2. Repurpose €57.5 billion in CAP subsidies
The CAP accounts for around 30% of the EU budget, or EUR57.5 billion annually, but most of this funding is not aligned with climate objectives. Redirecting these subsidies toward methane abatement and diversification away from high-emission activities could transform the sector.
Farmers themselves have called for reform away from area-based payments, which tend to benefit larger farms, towards targeted support that helps those most in need to transition. The UK’s post-Brexit reforms offer an example of shifting payments toward environmental stewardship.
3. Align the policy mix
Regulatory tools such as livestock emissions pricing, sustainability requirements in public procurement, or inclusion of agriculture in carbon border adjustment mechanisms can tilt incentives toward low-emission production.
Denmark’s 2024 Green Tripartite Agreement, which introduces a livestock emissions tax from 2030, shows how national policy can get ahead of EU-level action and position domestic producers competitively for a low-carbon future.
4. Ensure a just transition
With methane emissions highly concentrated, decarbonisation will fall heavily on a relatively small number of farms and regions, particularly in France, Germany, and Ireland.

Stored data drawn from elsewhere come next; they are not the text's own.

import Summits.Ventures.AbcSig.Rows.XTemplateC2a
import Summits.Ventures.AbcSig.Levels.N7552
import Summits.Ventures.AbcSig.Levels.N118

/-!
# Venture AbcSig — ROW `C2aL59A1V2`: `xⁿ + 2·59^m·yⁿ = z²`, class `a = 1`, over NORM-FORM level certificates (GENERATED by p-lean g4 `gen4/c2arow.py`)

HONEST FRAMING. A row of a COMPUTATION cell (`pub-abcsig`); a CONDITIONAL theorem, no claim on ABC or any summit.
Hypotheses: `BS04Package` (CITED: [BS04] Lemma 3.3 + (3.1) + Lemma 4.2); `DataComplete` at the levels 128·59 = 7552 (norm-form level file, `Sieve/CharpolyCert.lean`, with the COMPUTED `RefinesCPSymAll 7552`) and 2·59 = 118 (ordinary tree certificates);
and the listed per-orbit exclusions `hX_…` (CITED: the row of record's module M8 'level-drop by congruence' closures, lead RULING M8 /
lit/M8-PIN.md, engine-2 + p1 second implementation + referee third reading — nothing of M8 is checked here).
Exponent range: prime `n ≥ 11`, `n ≠ 59`, n ∉ [11]; `B = 2·59^m` with `1 ≤ m < n` (RULING H1 reduced exponents).
Residual of record v2 = {11} (7552.1–.4, .9–.12 and 118.2 at n = 11: M4 leaves classes) is EXCLUDED in the statement (hres). CITED (module M8): 7552.9–.12 at n = 37 and 7552.13/.14/.19/.20 (degree 13) at n = 23. Everything else in the kernel (norm-form certificates at 7552 incl. prime-ideal trees for 7552.15–.18 @ 13; ordinary certificates at 118). v1 residual was {11, 23, 37}.
Row of record: `census/rows/C2a/C2a-l59-a1.md` (v2 = superseding revision; sha16 `ec916eb9a7442e6a`; v2 R8-signed 2026-08-23T01:59Z by referee (ref-g23)).
-/

namespace Summit.Ventures.AbcSig

/-- Row `C2aL59A1V2`: class `a = 1`, first distribution, prime `n ≥ 11`, `n ≠ 59`, `n ∉ [11]`; conditional on the named hypotheses. -/
theorem xrow_C2aL59A1V2 (M : NewformModel) (hP : M.BS04Package)
    (hD118 : M.DataComplete 118 level118Orbits)
    (hD7552 : M.DataComplete 7552 level7552Orbits) (hCP7552 : M.RefinesCPSymAll 7552 level7552CP)
    (n : ℕ) (hn : n.Prime) (hmin : 11 ≤ n) (hnℓ : n ≠ 59) (hres : n ∉ ([11] : List ℕ)) (m : ℕ) (hm : 1 ≤ m) (hmn : m < n)
    (hX_orbit_7552_9 : n ∈ ([37] : List ℕ) → M.Excludes 7552 orbit_7552_9
      (famB (2 ^ 1 * 59 ^ m) n (fun _ _ => True)))
    (hX_orbit_7552_10 : n ∈ ([37] : List ℕ) → M.Excludes 7552 orbit_7552_10
      (famB (2 ^ 1 * 59 ^ m) n (fun _ _ => True)))
    (hX_orbit_7552_11 : n ∈ ([37] : List ℕ) → M.Excludes 7552 orbit_7552_11
      (famB (2 ^ 1 * 59 ^ m) n (fun _ _ => True)))
    (hX_orbit_7552_12 : n ∈ ([37] : List ℕ) → M.Excludes 7552 orbit_7552_12
      (famB (2 ^ 1 * 59 ^ m) n (fun _ _ => True)))
    (hX_orbit_7552_13 : n ∈ ([23] : List ℕ) → M.Excludes 7552 orbit_7552_13
      (famB (2 ^ 1 * 59 ^ m) n (fun _ _ => True)))
    (hX_orbit_7552_14 : n ∈ ([23] : List ℕ) → M.Excludes 7552 orbit_7552_14
      (famB (2 ^ 1 * 59 ^ m) n (fun _ _ => True)))
    (hX_orbit_7552_19 : n ∈ ([23] : List ℕ) → M.Excludes 7552 orbit_7552_19
      (famB (2 ^ 1 * 59 ^ m) n (fun _ _ => True)))
    (hX_orbit_7552_20 : n ∈ ([23] : List ℕ) → M.Excludes 7552 orbit_7552_20
      (famB (2 ^ 1 * 59 ^ m) n (fun _ _ => True)))
    (x y z : ℤ) (hxy1 : x * y ≠ 1) (hxy2 : x * y ≠ -1) : ¬ IsPrimitiveSolution 1 (2 ^ 1 * 59 ^ m) 1 n x y z := by
  have hℓ : Nat.Prime 59 := by norm_num
  have h7 : 7 ≤ n := by omega
  exact xrowC2a_a1 59 hℓ (by norm_num) M hP n hn h7 hnℓ hD7552 hD118 m hm hmn
    (level7552_sieve M hP hCP7552 n hn h7 (fun o => M.Excludes 7552 o
      (famB (2 ^ 1 * 59 ^ m) n (fun _ _ => True)) ∨ M.ExcludesStd 7552 o n) (fun _ h => Or.inr h) (fun hmem => by
      rcases (by simpa using hmem : n = 7 ∨ n = 11) with rfl | rfl
      · omega
      · exact absurd (by simp) hres) (fun hmem => by
      rcases (by simpa using hmem : n = 7 ∨ n = 11) with rfl | rfl
      · omega
      · exact absurd (by simp) hres) (fun hmem => by
      rcases (by simpa using hmem : n = 7 ∨ n = 11) with rfl | rfl
      · omega
      · exact absurd (by simp) hres) (fun hmem => by
      rcases (by simpa using hmem : n = 7 ∨ n = 11) with rfl | rfl
      · omega
      · exact absurd (by simp) hres) (fun hmem => by
      rcases (by simpa using hmem : n = 11 ∨ n = 37) with rfl | rfl
      · exact absurd (by simp) hres
      · exact Or.inl (hX_orbit_7552_9 (by simp))) (fun hmem => by
      rcases (by simpa using hmem : n = 11 ∨ n = 37) with rfl | rfl
      · exact absurd (by simp) hres
      · exact Or.inl (hX_orbit_7552_10 (by simp))) (fun hmem => by
      rcases (by simpa using hmem : n = 11 ∨ n = 37) with rfl | rfl
      · exact absurd (by simp) hres
      · exact Or.inl (hX_orbit_7552_11 (by simp))) (fun hmem => by
      rcases (by simpa using hmem : n = 11 ∨ n = 37) with rfl | rfl
      · exact absurd (by simp) hres
      · exact Or.inl (hX_orbit_7552_12 (by simp))) (fun hmem => by
      obtain rfl : n = 23 := by simpa using hmem
      exact Or.inl (hX_orbit_7552_13 (by simp))) (fun hmem => by
      obtain rfl : n = 23 := by simpa using hmem
      exact Or.inl (hX_orbit_7552_14 (by simp))) (fun hmem => by
      obtain rfl : n = 7 := by simpa using hmem
      omega) (fun hmem => by
      obtain rfl : n = 7 := by simpa using hmem
      omega) (fun hmem => by
      obtain rfl : n = 7 := by simpa using hmem
      omega) (fun hmem => by
      obtain rfl : n = 7 := by simpa using hmem
      omega) (fun hmem => by
      obtain rfl : n = 23 := by simpa using hmem
      exact Or.inl (hX_orbit_7552_19 (by simp))) (fun hmem => by
      obtain rfl : n = 23 := by simpa using hmem
      exact Or.inl (hX_orbit_7552_20 (by simp))))
    (level118_sieve n hn h7 (fun o => M.Excludes 118 o
      (famB (2 ^ 1 * 59 ^ m) n (fun _ _ => True)) ∨ M.ExcludesStd 118 o n) (fun hmem => by
      obtain rfl : n = 7 := by simpa using hmem
      omega) (fun hmem => by
      rcases (by simpa using hmem : n = 7 ∨ n = 11) with rfl | rfl
      · omega
      · exact absurd (by simp) hres))
    x y z hxy1 hxy2

end Summit.Ventures.AbcSig
import Summits.MatrixMultiplication.OmegaCensus.ThreeSetZ5Z5CoverKitE3Split
import Summits.MatrixMultiplication.OmegaCensus.DominoZ5Z5Data19S5
import HarnessLib

/-!
# Three-margin cover computations for `(1,9,12)@325`, hole class `σ = 5`, flagged row `14`, piece `P1` (236818 nodes)

ω-census `pub-omega`, family (b3), seat pub-omega-group gen 38.  Framing: lottery ticket; floor = certified bounds/negative ranges.
VALUE: kernel computations of the `ℤ₅²` stage of the census cell `(1,9,12)@325` of `ℤ₅ × ℤ₆₅` (design `HOME/pub-omega-group-g37/DESIGN-1-9-12.md`);
NOT progress on ω.  Sizing (re-planned after '(kernel) excessive memory consumption' bounces of single 8-column groups of 184k–235k
enumeration nodes on loaded farm nodes): every `decide + kernel` here has ≤ 150k `rowsEnumE3` nodes (a whole group of 8 flagged columns, or a
half of 4 via `List.take 4` / `List.drop 4`), every file ≤ 280k; halves and groups are recombined in `DominoZ5Z5Join19Sσ`
(`coverGenE3_of_halves`, `coverGenE3_of_chunks`).  Model: `HOME/pub-omega-group-g38/code/colcost.py`.
-/

namespace Summit.MatrixMultiplication.OmegaCensus

namespace Z5Z5ThreeSet

open ZpZpDomino

set_option maxRecDepth 100000 in
set_option maxHeartbeats 4000000 in
/-- Cover computation: flagged row `14`, column group `2`, first half (4 columns) (122400 enumeration nodes). [folklore] -/
theorem cov19s5_r14_c2a : coverGenE3 tree19s5 exc19s5 10 (rowWs 5 10) (diagIdx 5) [flR19s5.getD 14 []] ((flCg19s5.getD 2 []).take 4)
    flD19s5 (offs 5 10) (off 5 10 1) (off 5 10 2) = true := by decide +kernel

set_option maxRecDepth 100000 in
set_option maxHeartbeats 4000000 in
/-- Cover computation: flagged row `14`, column group `2`, second half (4 columns) (114418 enumeration nodes). [folklore] -/
theorem cov19s5_r14_c2b : coverGenE3 tree19s5 exc19s5 10 (rowWs 5 10) (diagIdx 5) [flR19s5.getD 14 []] ((flCg19s5.getD 2 []).drop 4)
    flD19s5 (offs 5 10) (off 5 10 1) (off 5 10 2) = true := by decide +kernel

end Z5Z5ThreeSet

end Summit.MatrixMultiplication.OmegaCensus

Smaller farms face higher barriers to transition, from financing constraints to reporting burdens. Tailored territorial action plans, lighter reporting requirements for smallholders, and safeguards to ensure distributors shoulder their share of costs can help ensure that farmers and consumers are not left behind.
Closing the financing gap
Despite agriculture’s central role in EU climate goals, both public and private finance for the sector’s transition is far below potential. The annual public investment needed to cut agricultural emissions by 53% by 2050 is estimated at EUR155 billion. Yet globally, agriculture, forestry, and land use (AFOLU) receive just 0.4% of all climate mitigation finance.

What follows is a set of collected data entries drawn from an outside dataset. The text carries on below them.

import Summits.HubbardSuperconductivity.HubbardSuperconductivity.Theorems.AnisotropyChordKnnMLR
import Summits.HubbardSuperconductivity.HubbardSuperconductivity.Theorems.AnisotropyChordKnnTwoLevel

/-!
# Route `AnisotropyChord` / H0 rotor rung, K_{n,n} sibling of XY-LM₀: ASSEMBLY — `XYLiebMattisKnn n Δ` from the budget
# conditions (S_M), `0 ≤ M ≤ n − 4`; UNCONDITIONAL for `n ≤ 3` at every anisotropy `Δ < 1`
(prover seat `hubbard-h0-rotor-p1` g13; theory seat `hubbard-h0-rotor-theory-1` THEOREMS M13/M14/M20 chain:
M12 (definitional) + THEOREM Q (`…KnnTopSectors`, `…KnnTwoLevel`) + LEMMA R (`…KnnMLR`) + (S_M))

* `casimirMean_le_succ`: the adjacent link `g(L) ≤ g(L+1)` for every `0 ≤ L < n` — from (S_L) when `L + 4 ≤ n` (LEMMA R),
  from THEOREM Q when `L = n − 3`, trivially into the top sectors `L + 1 ∈ {n−1, n}`;
* `casimirMean_le_of_le`: the chain `g(L) ≤ g(L')`, `L ≤ L' ≤ n` (existence of intermediate top vectors);
* `xyLiebMattisKnn_of_budgets`: `(∀ M ≤ n−4, (S_M) at η = 1 − Δ) → XYLiebMattisKnn n Δ` (`M ↦ −M` symmetry for signs);
* `xyLiebMattisKnn_of_le_three`: **`XYLiebMattisKnn n Δ` for `n ≤ 3` and every `Δ < 1`, unconditionally.**
-/

set_option linter.dupNamespace false
set_option autoImplicit false

noncomputable section

open Finset Matrix

namespace Summit.HubbardSuperconductivity.HubbardSuperconductivity.Theorems.AnisotropyChord.Knn

/-- THEOREM Q's top link with the sector labels as variables (for rewriting under dependent types). [folklore] -/
theorem casimirMean_le_topLink' {n : ℕ} (hn : 3 ≤ n) {η : ℝ} (hη : 0 < η) {M₁ M₂ : ℤ}
    (h₁ : M₁ = ((n - 3 : ℕ) : ℤ)) (h₂ : M₂ = ((n - 2 : ℕ) : ℤ))
    {x : Fin (numLevels n M₁) → ℝ} {x' : Fin (numLevels n M₂) → ℝ}
    (hx : IsTopVector (knnBlock n M₁ η) x) (hx' : IsTopVector (knnBlock n M₂ η) x') :
    casimirMean n M₁ x ≤ casimirMean n M₂ x' := by
  subst h₁; subst h₂
  exact casimirMean_le_topLink hn hη hx hx'

/-- **The adjacent link `g(L) ≤ g(L+1)`** (`0 ≤ L < n`, `η > 0`), given the budget conditions (S_M) for `M ≤ n − 4`.
[conjecture: theory seat hubbard-h0-rotor-theory-1, cycle 12 — THEOREM Q⁺ chain (M20); Lean proof here modulo (S_M)] -/
theorem casimirMean_le_succ {n : ℕ} {η : ℝ} (hη : 0 < η) (hB : ∀ M : ℕ, M + 4 ≤ n → BudgetCondition n M η)
    {L : ℕ} (hL : L + 1 ≤ n) {x : Fin (numLevels n (L : ℤ)) → ℝ} {x' : Fin (numLevels n ((L : ℤ) + 1)) → ℝ}
    (hx : IsTopVector (knnBlock n (L : ℤ) η) x) (hx' : IsTopVector (knnBlock n ((L : ℤ) + 1) η) x') :
    casimirMean n (L : ℤ) x ≤ casimirMean n ((L : ℤ) + 1) x' := by
  have hLabs : ((L : ℤ)).natAbs ≤ n := by rw [Int.natAbs_natCast]; omega
  have hL1abs : ((L : ℤ) + 1).natAbs ≤ n := by rw [natAbs_natCast_succ]; omega
  rcases Nat.lt_or_ge (L + 3) n with h4 | h3
  · -- LEMMA R
    exact casimirMean_le_succ_of_budget (by omega) hη (hB L (by omega)) hx hx'
  · rcases Nat.lt_or_ge (L + 2) n with h3' | h2
    · -- THEOREM Q: L = n − 3
      have hn : 3 ≤ n := by omega
      refine casimirMean_le_topLink' hn hη ?_ ?_ hx hx'
      · have : L = n - 3 := by omega
        subst this; rfl
      · have : ((n - 2 : ℕ) : ℤ) = ((n - 3 : ℕ) : ℤ) + 1 := by
          have e : n - 2 = (n - 3) + 1 := by omega
          rw [e]; push_cast; ring
        rw [this]
        have : L = n - 3 := by omega
        subst this; rfl
    · -- into a top sector
      exact casimirMean_le_of_top hLabs hL1abs (by rw [natAbs_natCast_succ]; omega) hx.1 hx'.1

/-- **The chain `g(L) ≤ g(L')` for `0 ≤ L ≤ L' ≤ n`.** [folklore] -/
theorem casimirMean_le_of_le {n : ℕ} {η : ℝ} (hη : 0 < η) (hB : ∀ M : ℕ, M + 4 ≤ n → BudgetCondition n M η)
    {L L' : ℕ} (hLL' : L ≤ L') (hL' : L' ≤ n) {x : Fin (numLevels n (L : ℤ)) → ℝ}
    (hx : IsTopVector (knnBlock n (L : ℤ) η) x) :
    ∀ {x' : Fin (numLevels n (L' : ℤ)) → ℝ}, IsTopVector (knnBlock n (L' : ℤ) η) x' →
      casimirMean n (L : ℤ) x ≤ casimirMean n (L' : ℤ) x' := by
  induction L', hLL' using Nat.le_induction with
  | base =>
    intro x' hx'
    exact (casimirMean_eq_of_natAbs_eq rfl (by rw [Int.natAbs_natCast]; omega) hη hx hx').le
  | succ L' hLL' ih =>
    intro x' hx'
    -- an intermediate top vector in the sector L'
    obtain ⟨z, hz⟩ := exists_isTopVector (numLevels_pos n (L' : ℤ)) (pK n (L' : ℤ) η) (cK n (L' : ℤ) η)
      (fun k => cK_nonneg n (L' : ℤ) hη.le k)
    rw [← knnBlock_eq_jac] at hz
    have h1 := ih (by omega) hz
    have h2 := casimirMean_le_succ hη hB (by omega) hz hx'
    exact h1.trans h2

/-- **ASSEMBLY: `XYLiebMattisKnn n Δ` from the budget conditions (S_M), `0 ≤ M ≤ n − 4`, at `η = 1 − Δ > 0`.**
Via `M ↦ −M` symmetry (`casimirMean_eq_of_natAbs_eq`) both sectors are moved to `M, M' ≥ 0`, then the chain.
[conjecture: theory seat hubbard-h0-rotor-theory-1, cycle 12 — THEOREM Q⁺ (M20) modulo (S_M); Lean proof here] -/
theorem xyLiebMattisKnn_of_budgets {n : ℕ} {Δ : ℝ} (hΔ : Δ < 1)
    (hB : ∀ M : ℕ, M + 4 ≤ n → BudgetCondition n M (1 - Δ)) : XYLiebMattisKnn n Δ := by
  intro M M' hMM' hM' x x' hx hx'
  have hη : 0 < 1 - Δ := by linarith
  have hLL' : M.natAbs ≤ M'.natAbs := by
    have : ((M.natAbs : ℕ) : ℤ) ≤ M'.natAbs := by
      rw [Int.natCast_natAbs, Int.natCast_natAbs]; exact hMM'
    exact_mod_cast this
  have hM : M.natAbs ≤ n := hLL'.trans hM'
  obtain ⟨z, hz⟩ := exists_isTopVector (numLevels_pos n (M.natAbs : ℤ)) (pK n (M.natAbs : ℤ) (1 - Δ))
    (cK n (M.natAbs : ℤ) (1 - Δ)) (fun k => cK_nonneg n _ hη.le k)
  obtain ⟨z', hz'⟩ := exists_isTopVector (numLevels_pos n (M'.natAbs : ℤ)) (pK n (M'.natAbs : ℤ) (1 - Δ))
    (cK n (M'.natAbs : ℤ) (1 - Δ)) (fun k => cK_nonneg n _ hη.le k)
  rw [← knnBlock_eq_jac] at hz hz'
  have e1 : casimirMean n M x = casimirMean n (M.natAbs : ℤ) z :=
    casimirMean_eq_of_natAbs_eq (by rw [Int.natAbs_natCast]) hM hη hx hz
  have e2 : casimirMean n M' x' = casimirMean n (M'.natAbs : ℤ) z' :=
    casimirMean_eq_of_natAbs_eq (by rw [Int.natAbs_natCast]) hM' hη hx' hz'
  rw [e1, e2]
  exact casimirMean_le_of_le hη hB hLL' hM' hz hz'

/-- **`XYLiebMattisKnn n Δ` holds UNCONDITIONALLY for `n ≤ 3` (the graphs `K_{1,1}, K_{2,2}, K_{3,3}`) at every anisotropy
`Δ < 1`** — every link is a THEOREM-Q link. [conjecture: theory seat hubbard-h0-rotor-theory-1, cycle 11 — THEOREM Q (M13),
corollary; Lean proof here] -/
theorem xyLiebMattisKnn_of_le_three {n : ℕ} (hn : n ≤ 3) {Δ : ℝ} (hΔ : Δ < 1) : XYLiebMattisKnn n Δ :=
  xyLiebMattisKnn_of_budgets hΔ (fun M hM => absurd hM (by omega))

end Summit.HubbardSuperconductivity.HubbardSuperconductivity.Theorems.AnisotropyChord.Knn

The current policy gaps make it harder for banks and investors to identify green-aligned agricultural activities, keeping the sector largely out of green bond and loan markets. The exclusion of agriculture from the EU Taxonomy also means investments don’t count towards banks’ Green Asset Ratios, reducing incentives to lend for transition.

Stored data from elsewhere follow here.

import Mathlib.Algebra.ContinuedFractions.Computation.Basic
import Mathlib.Analysis.SpecialFunctions.Exp
import Mathlib.Analysis.SpecialFunctions.Log.Basic
import Mathlib.Data.Set.Finite.Basic
import HarnessLib

/-!
# The regular continued fraction of `e` (Euler 1737) and Davis's approximation measure (1978)

Topic: `Literature/NumberTheory/DiophantineApproximation`. NAMED FACTS (CONVENTIONS §4: a
published result vendored as `def … : Prop`; users take `(h : <Fact>)`), vendored to ground the
sector route `Schanuel/MoebiusRung` (`Summits/Schanuel/Schanuel/Theses/MoebiusRung.lean`):

* `EulerContFractExpOne` — Euler's expansion `e = [2; 1, 2, 1, 1, 4, 1, 1, 6, 1, …]`, printed as
  "The continued fraction of e is `e = 2 + 1/(1+) 1/(2+) 1/(1+) 1/(1+) 1/(4+) 1/(1+) 1/(1+)
  1/(6+) 1/(1+) …`" [Angell2021, Thm 4.22] with, in its proof, "the partial quotients … are
  `a_m = 2k` if `m = 3k − 1`, `1` otherwise"; also "Theorem 1. `e = [1,0,1,1,2,1,1,4,1,1,6,1,1,8,
  1,1,10,1,…]`", equivalently `[2,1,2,1,1,4,1,1,6,1,1,8,…]` [Cohn2006, Thm 1 and §1]. It grounds
  `Summit.Schanuel.Schanuel.Theses.MoebiusRung.EulerContinuedFraction` (IDENTICAL statement: the
  item is `fun h => h`).
* `Davis1978_thm1` — C. S. Davis, *Rational approximations to e*, J. Austral. Math. Soc. A 25
  (1978) 497–502, Theorem 1 (p. 498): for every `ε > 0` the inequality
  `|e − p/q| < (½ + ε) log log q / (q² log q)` has infinitely many solutions in integers `p, q`,
  and there is `q' = q'(ε)` with `|e − p/q| > (½ − ε) log log q / (q² log q)` for all integers
  `p, q` with `q ≥ q'` ("the greatest lower bound (in fact ½) is found of constants k such that
  `|e − p/q| < k log log q/(q² log q)` for an infinity of rationals p/q", Abstract). It grounds
  `Summit.Schanuel.Schanuel.Theses.MoebiusRung.ExpOneLogApproxFinite` (item = fact ∘
  specialisation: `ε := 1/4`; for `q ≥ max (q', exp (exp (4C)))` one has
  `(¼) log log q ≥ C`, so `{q | ∃ p, |e − p/q| < C/(q² log q)}` is bounded, hence finite).

## Indexing conventions (Mathlib `GenContFract.of`)

For a real `v` with regular continued fraction `[a₀; a₁, a₂, …]`, `(GenContFract.of v).h = ⌊v⌋
= a₀` and `(GenContFract.of v).partDens.get? n = some a_{n+1}` (the stream of partial
denominators starts at `a₁`). Hence Euler's pattern `a_m = 2k (m = 3k − 1), 1 otherwise`
(`m ≥ 1`) reads, with `n = m − 1`: `partDens n = 2(⌊n/3⌋ + 1)` if `n ≡ 1 (mod 3)`, else `1`
(check: `n = 1 ↦ a₂ = 2`, `n = 4 ↦ a₅ = 4`, `n = 7 ↦ a₈ = 6`).

## Junk-value audit

In `Davis1978_thm1`, `q : ℕ` ranges over all naturals but `q = 0, 1` never solve (1):
`Real.log 0 = Real.log 1 = 0` makes the right-hand side `0`, and `|e − p/q| ≥ 0`; part (2) is
guarded by `q₀ ≤ q`. "Infinitely many solutions `(p, q)`" is rendered as "infinitely many `q`
admitting some `p`" (for each `q` at most finitely many `p` can solve (1), so the two are
equivalent).

What is NOT here: Hurwitz's 1896 closure theorem for continued fractions whose partial
quotients are interlaced arithmetic progressions (source not yet readable on this hub:
acquisition requests acq-02492, acq-02469); any proof (these are `literature-prover` targets:
Cohn's six-integral proof is ~1 page).
-/

namespace Literature.NumberTheory.DiophantineApproximation

/-- **Euler's continued fraction of `e`** (Euler 1737, *De fractionibus continuis*; short proof:
Cohn 2006). `e = [2; 1, 2, 1, 1, 4, 1, 1, 6, 1, 1, 8, …]`: the integer part is `2` and the `m`-th
partial quotient (`m ≥ 1`) is `2k` if `m = 3k − 1` and `1` otherwise — in Mathlib's 0-based
`partDens` (index `n = m − 1`): `2(⌊n/3⌋ + 1)` if `n % 3 = 1`, else `1`. NAMED FACT, not proved
here; identical to the route item `Summit.Schanuel.Schanuel.Theses.MoebiusRung.EulerContinuedFraction`
(stmt-Schanuel-5875), which it grounds. [cite: Angell2021, Thm 4.22] -/
def EulerContFractExpOne : Prop :=
  (GenContFract.of (Real.exp 1)).h = 2 ∧
    ∀ n : ℕ, (GenContFract.of (Real.exp 1)).partDens.get? n =
      some (if n % 3 = 1 then ((2 * (n / 3 + 1) : ℕ) : ℝ) else 1)

/-- **Davis 1978, Theorem 1** (the exact approximation measure of `e`): "For any `ε > 0` there is
an infinity of solutions of the inequality `|e − p/q| < (½ + ε) log log q / (q² log q)` in
integers `p, q`. Further, there exists a number `q' = q'(ε)` such that
`|e − p/q| > (½ − ε) log log q / (q² log q)` for all integers `p, q` with `q ≥ q'`." NAMED FACT,
not proved here (proof in print: explicit convergents `P_n/Q_n` from Hermite–Padé integrals,
`log Q_n ~ n log n`, Legendre's criterion). Grounds the route item
`Summit.Schanuel.Schanuel.Theses.MoebiusRung.ExpOneLogApproxFinite` (stmt-Schanuel-5876) by the
specialisation `ε := 1/4` (the item is the weak, constant-free corollary: for every `C` only
finitely many `q` admit `p` with `|e − p/q| < C/(q² log q)`). [cite: Davis1978, Thm 1 (p. 498)] -/
def Davis1978_thm1 : Prop :=
  ∀ ε : ℝ, 0 < ε →
    {q : ℕ | ∃ p : ℤ, |Real.exp 1 - p / q| <
        (1 / 2 + ε) * Real.log (Real.log q) / ((q : ℝ) ^ 2 * Real.log q)}.Infinite ∧
    ∃ q₀ : ℕ, ∀ (p : ℤ) (q : ℕ), q₀ ≤ q →
        (1 / 2 - ε) * Real.log (Real.log q) / ((q : ℝ) ^ 2 * Real.log q) < |Real.exp 1 - p / q|

end Literature.NumberTheory.DiophantineApproximation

Fixing the definition gap would unlock capital from both public sources like the CAP and private markets, opening new opportunities for labelled bond issuance, green lending, and blended finance to de-risk innovation at farm level.
What’s next?
For investors, methane emissions are both a risk and an opportunity. Inaction risks rising climate losses, volatile commodity prices, and policy shifts that may arrive suddenly and disrupt supply chains.
The opportunity lies in shaping a sector-wide transformation. Aligning policy definitions, redirecting subsidies, and opening access to green finance can create investable pipelines across the agri-food value chain. From biogas projects and alternative proteins to low-emission feed and manure management technologies, credible methane abatement offers a pathway to measurable climate impact, stable returns, and strengthened food security.